Employment Categories – May 2019 Visa Bulletin
The best news of all in the EB categories is for Filipino professionals and their employers. As recently as 2016, it took health care employers over 6 years to immigrate a Filipino nurse to the U.S. In the May 2019 Visa Bulletin, the wait is now under one year.This change benefits not only nurses, but all professionals, skilled and unskilled workers. Thousands of accountants, engineers, health care workers and their employers will benefit from this shortening of waiting times for green cards.
We mention registered nurses because it is very difficult for health care employers to obtain temporary visas for RNs. Therefore, they must sponsor RNs for green cards, a process that until recently took several years.
The nursing shortage in the United States is becoming more and more severe. The number of registered nurses graduating from U.S. nursing schools is becoming increasingly insufficient to treat our aging population. The country which supplies the majority of foreign-born RNs to the U.S. is the Philippines.
The worst news in the EB categories is for persons born in India and China.

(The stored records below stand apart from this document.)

/-- The X12 corner's P1-min from the hoisted input. -/
theorem casselsFormulaX12_of_pairingFormula (h : CasselsTateTwoIsogenyPairingFormula) :
    CasselsFormulaX12 :=
  casselsFormulaX12_of_tangentFormula (tangentFormula_of_pairingFormula h)

/-- The X12 corner's P1-min from the CT variant. -/
theorem casselsFormulaX12_of_CT (h : CasselsTateTwoIsogenyPairingFormulaCT) : CasselsFormulaX12 :=
  casselsFormulaX12_of_pairingFormula (pairingFormula_of_CT h)

end Summit.BirchSwinnertonDyer.BirchSwinnertonDyer.Cruxes.HeegnerTwistCouplingInSupply.TransferG27

end
/-
Copyright (c) 2026 the pub-hodgecm-mathlib formalisation cell (harness21).  Prover seat hodgecm-mathlib-K2E3-p06 (g6) (E3 hand lent to strike line L1 by CHAIR K2-lead (g2) VALVE
WORD W4; LEAD F0P6-plan (g14) BATCH #106 (1) ∕ #108 (1) «U1 STAGE-3 BRICK B2a»), Track B «K2-LIT» ∕ hLiu418 = stmt-HodgeConjecture-24832: organ U1-CT-ind stage 3
(«U1-glob»), brick B2a of K2E3-p14 (g9)'s census `K2/K2E3-p14/g9/CENSUS-U1glob-Stage3.K2E3-p14-g9.md` — «THE RANK-ONE TOWER STEP», core (group-abstract, like ★ B3∕B6
`K2LiuRankOneOperators`): AT THE CENTRE OF THE OUTER RANK-ONE STEP THE NORMALISED OPERATOR IS A SCALAR, SO ITS KERNEL IS TRIVIAL — (L-mult)+(L-N1) in the POLE CASE.
THEOREMS ONLY (no `def`, no `instance`, no notation, no named-fact hypothesis, no `sorry`).
-/
import Summits.HodgeConjecture.HodgeConjecture.Theorems.K2LiuRankOneOperators   -- ★ B3∕B6 (K2Liu-p09 (g5)): `integral_eq_lFactor_mul_normalised`, `isQRationalRegularAt_normalised`; ★ F1 `IsQRationalRegularAt`
import HarnessLib

/-!
# Crux `HLiu418`, organ U1-CT-ind STAGE 3 («U1-glob»), brick B2a (core): THE RANK-ONE TOWER STEP AT THE CENTRE — the normalised rank-one operator at the pole of its
# `L`-factor is the scalar `C₀·(1 − q⁻¹)·μ(𝒪)`, hence injective; kernel transfer from the Siegel face `Fn(s₀) = 0` to the two-step (intermediate) family
# [GanTakeda2011SiegelWeil §7 p. 24 «`M_{m−1}(s−½)((M_{w₁}(s)Φ)|_{G_{m−1}}) = (M_m(s)Φ)|_{G_{m−1}}`», Lemma 7.4; Casselman1980 §3 Thm. 3.1; KudlaRallis1994 §2]

Cell `hodgecm-mathlib`, crux item hLiu418 = `stmt-HodgeConjecture-24832`; squad K2, strike line L1, LEAD F0P6-plan (g14); desk K2E3-p14 (g9) + K2Liu-p13 (g4);
prover K2E3-p06 (g6).  Lane `--supports stmt-HodgeConjecture-24832 --as helper` (count-neutral).  DEF-FREE and GROUP-ABSTRACT: `G` is any group, `K_w` a completion
of a number field; the concrete doubled `H_v = U(2,2)(F_v)` enters only in the sequel B2a-inst (over ★ B4d-3 `K2LiuSiegelIntertwiningCocycle` and ★ B7
`K2LiuA7NormalisedRegularity`).

THE POINT (census §1–§2, K2E5-plan STAGE3-RECHECK §3 (L-mult)(L-N1)).  U1-glob needs, at the distinguished finite place `v`, the TOWER STEP: from the Siegel face
«the NORMALISED Siegel operator kills the local section at `s₀ = ½`» (★ (A4′-R) `Fn s₀ · = 0`) to «the normalised INTERMEDIATE (two-step) family vanishes at `s₀`»,
which B2b then reads inside the rank-one singular Whittaker letter.  By ★ B4d-3 the Siegel integral of `U(2,2)_v` is the ITERATED rank-one integral `M = A₂ A₁ A₂` (the
Casselman cocycle along `w_Δ = w₂ w₁ w₂`), so (L-mult) «`M^{(1)}(s−½) ∘ i* ∘ M_{w₁ w₂}(s) = i* ∘ M_Δ(s)`» holds IN SUBSTANCE with the OUTER step `A₂` in the rôle of the
rank-one operator `M^{(1)}(s − ½)` (its Gindikin–Karpelevich factor is the third one, `L_F(2s−1, χ_F) = L(e(s) − 1, ν)` with `e(s) = 2s`, `ν = χ_{F,v}`), applied to the
TWO-STEP family `G_s := A₁ A₂ f_s` — no restriction `i*` to `U(1,1)` is needed, and the conclusion is correspondingly STRONGER (vanishing on all of `H_v`).  (L-N1)
«`N^{(1)}(0)` is injective» is, in the POLE CASE `unramValue ν = 1` (e.g. `χ_F = 1`, ★ `unramValue_one`; then `L(e(s)−1, ν)` IS singular at `s₀`: the outer step sits at
its centre), a TRIVIALITY of ★ B3 §4's explicit normal form
  `N(s)(y) = (1 − unramValue ν · q^{−(e(s)−1)}) · Σ_{b∈R} μ(𝔭^m) G_s(w u(b) y) + C₀(s) G_s(y) (1 − q⁻¹) μ(𝒪) (unramValue ν · q^{1−e(s)})^{m+1}`:
at `e(s₀) = 1` the HEAD factor `1 − unramValue ν · q⁰` VANISHES and the tail monomial is `1`, so **`N(s₀)(y) = C₀(s₀) · (1 − q⁻¹) · μ(𝒪) · G_{s₀}(y)`** — the normalised
operator at the centre is the SCALAR `C₀(s₀)(1 − q⁻¹)μ(𝒪)` (the local shadow of «the residue of the intertwining operator at its first pole is a multiple of the
identity»), injective as soon as `C₀(s₀) ≠ 0` (the coroot value of the inducing character, a unit).  So, in the pole case, `N(s₀)(y) = 0 ⟹ G_{s₀}(y) = 0` for EVERY
`y` (§2), and the `∃ Fn` of the Siegel face is tied to this explicit normal form by the IDENTITY PRINCIPLE of ★ F1 (§3: two presentations `I = A·Fn = A·(κ·N)` on a right
half-plane with `Fn`, `κ·N` regular at `s₀` agree at `s₀`).
* §1 `normalised_at_centre` (any `ν`: at `e(s₀) = 1` the bracket is `(1 − unramValue ν)·HEAD + C₀ G (1−q⁻¹) μ(𝒪) (unramValue ν)^{m+1}`),
  **`normalised_eq_tail_of_centre`** (`unramValue ν = 1`: `= C₀(s₀) · G_{s₀}(y) · (1 − q⁻¹) · μ(𝒪)`).
* §2 **`apply_eq_zero_of_normalised_eq_zero`** — KERNEL TRANSFER, pole case: `N(s₀)(y) = 0`, `C₀(s₀) ≠ 0` ⟹ `G_{s₀}(y) = 0` (`q > 1`, `μ(𝒪) > 0`); `normalised_eq_zero_iff`.
* §3 **`eq_at_of_two_presentations`** (identity principle for two factorisations through the same non-vanishing `A` on a half-plane), `eq_zero_iff_of_two_presentations`,
  and the assembled pole-case tower step **`apply_eq_zero_of_face_eq_zero`**: `Fn(s₀) = 0` for a face `I = A·Fn` and a cocycle presentation `I = A·(κ·N)` (`κ(s₀) ≠ 0`,
  everything regular at `s₀`, `A ≠ 0` on the half-plane) ⟹ `G_{s₀}(y) = 0`.
HONEST RESIDUAL (said, not typed): in the NON-POLE CASE (`ν` ramified, or unramified with `unramValue ν ≠ 1`) (L-N1) is the genuine rank-one normalised functional equation
`N^{(1)}(−s₁) ∘ N^{(1)}(s₁) = 1` [GanTakeda2011SiegelWeil, Lemma 7.4], NOT in the tree; §1 `normalised_at_centre` is what that case starts from.
References: [GanTakeda2011SiegelWeil] W. T. Gan, S. Takeda, *On the regularized Siegel–Weil formula (the second term identity)* (2011), §7 pp. 23–24, Lemmas 7.3–7.4;
[Casselman1980] W. Casselman, Compositio Math. 40 (1980), §3 Thm. 3.1 (rank-one operators, the cocycle `T_w = Π T_α`, `c_α(χ)`); [KudlaRallis1994] S. Kudla, S. Rallis,
Ann. of Math. 140 (1994), §2; [KudlaSweet1997] S. Kudla, W. J. Sweet, Israel J. Math. 98 (1997), §1 (rationality in `q^{-s}`); [MoeglinWaldspurger1995] IV.1.9–IV.1.11.
HONEST LABEL.  Count-neutral helper: `HC_CM` is proved only modulo the 7 printed citations (2 remaining named inputs: hLiu418 = `stmt-HodgeConjecture-24832`,
h413 = `stmt-HodgeConjecture-24833`) until rung 0 closes; U1-glob stays OPEN (bricks B2a-inst ∕ B2b ∕ B3 ∕ B4 ∕ B5); this file closes no socket.
-/

set_option autoImplicit false
set_option linter.dupNamespace false -- the mandated namespace repeats `HodgeConjecture.HodgeConjecture`

noncomputable section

Outdated per-country quotas have all but frozen the EB-1, EB-2 and EB-3 priority dates for Indians, and minimized forward movement for persons born in China.
Family Categories – May 2019 Visa Bulletin
All of worldwide family categories move forward more than the usual 4 weeks per month in May.
- 1st – unmarried adult sons & daughters of US citizens – 5 weeks
- 2A – unmarried minor sons & daughters of LPRs – 10 weeks
- 2B – unmarried adults sons & daughters of LPRs – 13 weeks
- 3rd – married sons and daughters of US citizens – 6 weeks
- 4th – brothers and sisters of US citizens – 6 weeks
The biggest movements in the family-based categories in May are for persons born in the Philippines who have been waiting in line for green cards for many years.
Philippine’s 3rd preference category for married sons & daughters of U.S. citizens jump ahead by over 4 months in May from June 1, 1996 to October 8, 1996.
Philippine’s 4th preference category for brothers and sisters of U.S. citizens rockets forward by 9 months from June 1, 1996 to March 1, 1997.
Yet, although these categories move ahead significantly in the May 2019 Visa Bulletin, waiting over 20 years for a green card simply because of your country of birth shows how our immigration system is broken.